═══ DATA SUPPLIED
import Summits.QuantumFields.YangMills.Theorems.UnitScaleTiltProp7TJDivRowOfColumns
import Summits.QuantumFields.YangMills.Theorems.UnitScaleTiltProp7TJKernelLocality
import Summits.QuantumFields.YangMills.Theorems.UnitScaleTiltProp7TJDivGaugeDirDict
import HarnessLib

/-!
# N6-J (Tb)∕(TDb) — **THE WEIGHTED VALUE AND DIVERGENCE ROWS OF PRINT's J-TERM `T_Jᴾ(U₀)` FROM THE UNWEIGHTED ROWS, BY TWO-BLOCK LOCALITY**: ★p1 g27's E1∕E2 letters `hTw`∕`hTDw`
# (`Theorems/UnitScaleTiltProp7GreenOneBlockLettersEdition.lean`) at `TJ := TJSlotP F n K h c₀ cB a`, with `CT := k·e^{δ}` (from the sup row of record, constant `k`) and
# `CTD := 2ρΘ·qG·η²·e^{δ}` (from `hHcol`'s majorant and the gauge-spike row `hqG`, exactly the letters of the unweighted door ✓`Prop7TJDivRowOfColumns`)

Cell `ym3-torus` (HUMAN RULING D-0037, YM ladder rung R3 — SU(2) YM₃ on T³: NOT d = 4, NOT infinite volume, NOT a mass gap, NOT Clay).  Width seat `ym3-torus-px19` (gen 14);
chair ★`ym-ust-19200-p1` g27 CHAIR WORD №37 «GO (TJ-LOC) + (Tb)∕(TDb)-OF-UNWEIGHTED as ONE door».  THEOREMS ONLY (0 `def`, 0 `sorry`, default heartbeats);
`--supports stmt-QuantumFields-19200 --as helper`; count-neutral.

THE PRINT.  [Balaban1985BackgroundPropagators] (3.127)–(3.128) p.421 (the J-term `−2⟨HC⁽²⁾(A), J⟩` of the reparametrised action), (3.136)–(3.137) pp.422–423 («|(H*J)(b)| ≤ O(1)Mα₀(Lʲη)⁻³»,
«|(Δ⁽²⁾A)(b)| ≤ O(1)Mα₀(Lʲη)⁻²|A| … the supremum |A| is taken over several j-blocks surrounding Δ(y)» — print's own statement that `Δ⁽²⁾ = T_J` is LOCAL), (3.13)–(3.14) pp.392–393,
(3.114)–(3.115) p.418; [Balaban1985Variational] (72) p.289.

THE MATHEMATICS.  `T_Jᴾ` has NO tail: its kernel `(toL2⁻¹ T_Jᴾ toL2 (δ_b Z))(bd)` vanishes unless the blocks of `b₋` and `bd₋` are adjacent (px12 ✓`Prop7TJKernelLocality.TJP_single_apply_eq_zero_of_far`,
from the two-block read set of `avgHess = D²(log U̿^{twS})(0)`).  Hence for a weighted source `‖Y b‖ ≤ m·e^{−δ·dc(B b₋, z)}`:  (Tb) `(T_Jᴾ Y)(bd) = (T_Jᴾ Y_{bd})(bd)` with
`Y_{bd} := Y·𝟙[dc(B b₋, B bd₋) ≤ 1]`, whose SUP is `≤ m·e^{δ}·e^{−δ·dc(B bd₋, z)}` (triangle inequality), so the unweighted sup row (constant `k`) gives `CT = k·e^{δ}`.  (TDb) the divergence
entry at `x` is read, exactly as in the unweighted door ✓`norm_DstarL2_TJP_apply_le_of_columns`, through the pairing `⟪T_Jᴾ toL2 Y, D_{U₀} toL2S(δ_x⊗A)⟫ = −(2c₀∕η²)·∇S(H(avgHess Ȳ (gd δ_xA)))`
(✓`inner_TJP_left`); the gauge direction `gd(δ_xA)` lives on the bonds touching `x`, so every coarse bond `ĉ` whose Hessian entry is non-zero has `B x ∈ {ĉ₋, ĉ₊}` and reads `Ȳ` only on
bonds with `dc(B b₋, B x) ≤ 1` (px12 ✓`avgHess_apply_eq_zero_of_vanish_left∕right`): `avgHess Ȳ (gd δ_xA) = avgHess Ȳ_{x} (gd δ_xA)` with `sup‖Y_x‖ ≤ m·e^{δ}·e^{−δ·dc(B x, z)}`, and the
(J)(H)(qG) column letters finish as before: `CTD = CTD₀·e^{δ}`, `CTD₀ = 2ρΘ·qG·η²` — K-FREE iff `qG` is (no `η⁻¹` from a generic divergence bound).

WHAT IS PROVED (member `F`, `h : n ≤ K`, weights `c₀ cB`, coupling `a`; `RegPr` + the chart windows `10¹²L³ε₀ ≤ 1` of px12's locality, the auxiliary `e`-window discharged inside).
* §1 ★ `norm_localize_le` (the sup of `Y·𝟙[dc(B b₋, w) ≤ 1]` is `≤ m·e^{δ}·e^{−δ·dc(w, z)}`), ★ `TJSlotP_toL2_apply_eq_zero_of_vanish_near` (`(toL2⁻¹ T_Jᴾ toL2 W)(bd) = 0` if `W` vanishes on
  `dc(B b₋, B bd₋) ≤ 1`), ★ `avgHess_gaugeSpike_eq_of_eqOn_near` (`avgHess X (toL2⁻¹ D_{U₀} toL2S(δ_xA)) = avgHess X′ (…)` if `X = X′` on `dc(B b₋, B x) ≤ 1`).
* §2 ★★★ `hTw_of_supRow` — E2's `hTw` VERBATIM at `TJ := TJSlotP …`, `CT := k·e^{δ}`, from the unweighted sup row `hrow` (✓`tauRow_TJP_of_supRow`'s hypothesis text; ⟸ `hHcol ∧ hC157` by
  ✓`hTJ_of_hHcol_h157`).
* §3 ★★ `norm_DstarL2_TJP_apply_le_of_columns_weighted` — the weighted twin of ✓`norm_DstarL2_TJP_apply_le_of_columns` (letters (J)(H)(qG) VERBATIM).
* §4 ★★★ `hTDw_of_regPr_column` — E2's `hTDw` VERBATIM at `TJ := TJSlotP …`, `CTD := 2ρΘ·qG·η²·e^{δ}`, from `hHcol`'s majorant (`hcol`, `hsum`) and the gauge-spike row `hQG` — the letters of
  ✓`tjDivRow_of_regPr_column` VERBATIM.
HYP-SAT (★★OWNER RULING №42): `hrow`, `hcol`∕`hsum`, `hQG` are the displayed letters of the unweighted doors (inhabited as there: ✓`hTJ_of_hHcol_h157`, ✓`hHcol_of_kernel133_family`, `hqG` displayed ∕
⟸ ✓`Prop7AvgHessGaugeIdentityNormReading` modulo ⟨(2), FR₂-lite⟩); windows as px12; nothing eventual; no hypothesis restates a conclusion.
HONEST SCOPE.  Locality bookkeeping over px12's kernel locality and the unweighted doors; nothing of `hHcol`, `hC157`, `hqG`, E1∕E2's knit, `norm_H₁`, EX, the crux or rung R3 is proved
here; the Yang–Mills mass gap is NOT proved.

References: T. Bałaban, CMP **99** (1985) 389–434 [Balaban1985BackgroundPropagators] ((3.127)–(3.128) p.421, (3.136) p.422, (3.137) p.423, (3.13) p.392, (3.14) p.393, (3.114)–(3.115) p.418);
CMP **102** (1985) 277–309 [Balaban1985Variational] ((72) p.289, (28) p.282).
-/

set_option autoImplicit false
══════
▶ _TASK REQUIREMENTS_: Going back to the entries above, set down exactly the lines that begin at the one with "(the sup of" and end at the one with "(letters (J)(H)(qG) VERBATIM).", both included, and nothing else.

▶ _OUTPUT BELOW_:
* §1 ★ `norm_localize_le` (the sup of `Y·𝟙[dc(B b₋, w) ≤ 1]` is `≤ m·e^{δ}·e^{−δ·dc(w, z)}`), ★ `TJSlotP_toL2_apply_eq_zero_of_vanish_near` (`(toL2⁻¹ T_Jᴾ toL2 W)(bd) = 0` if `W` vanishes on
  `dc(B b₋, B bd₋) ≤ 1`), ★ `avgHess_gaugeSpike_eq_of_eqOn_near` (`avgHess X (toL2⁻¹ D_{U₀} toL2S(δ_xA)) = avgHess X′ (…)` if `X = X′` on `dc(B b₋, B x) ≤ 1`).
* §2 ★★★ `hTw_of_supRow` — E2's `hTw` VERBATIM at `TJ := TJSlotP …`, `CT := k·e^{δ}`, from the unweighted sup row `hrow` (✓`tauRow_TJP_of_supRow`'s hypothesis text; ⟸ `hHcol ∧ hC157` by
  ✓`hTJ_of_hHcol_h157`).
* §3 ★★ `norm_DstarL2_TJP_apply_le_of_columns_weighted` — the weighted twin of ✓`norm_DstarL2_TJP_apply_le_of_columns` (letters (J)(H)(qG) VERBATIM).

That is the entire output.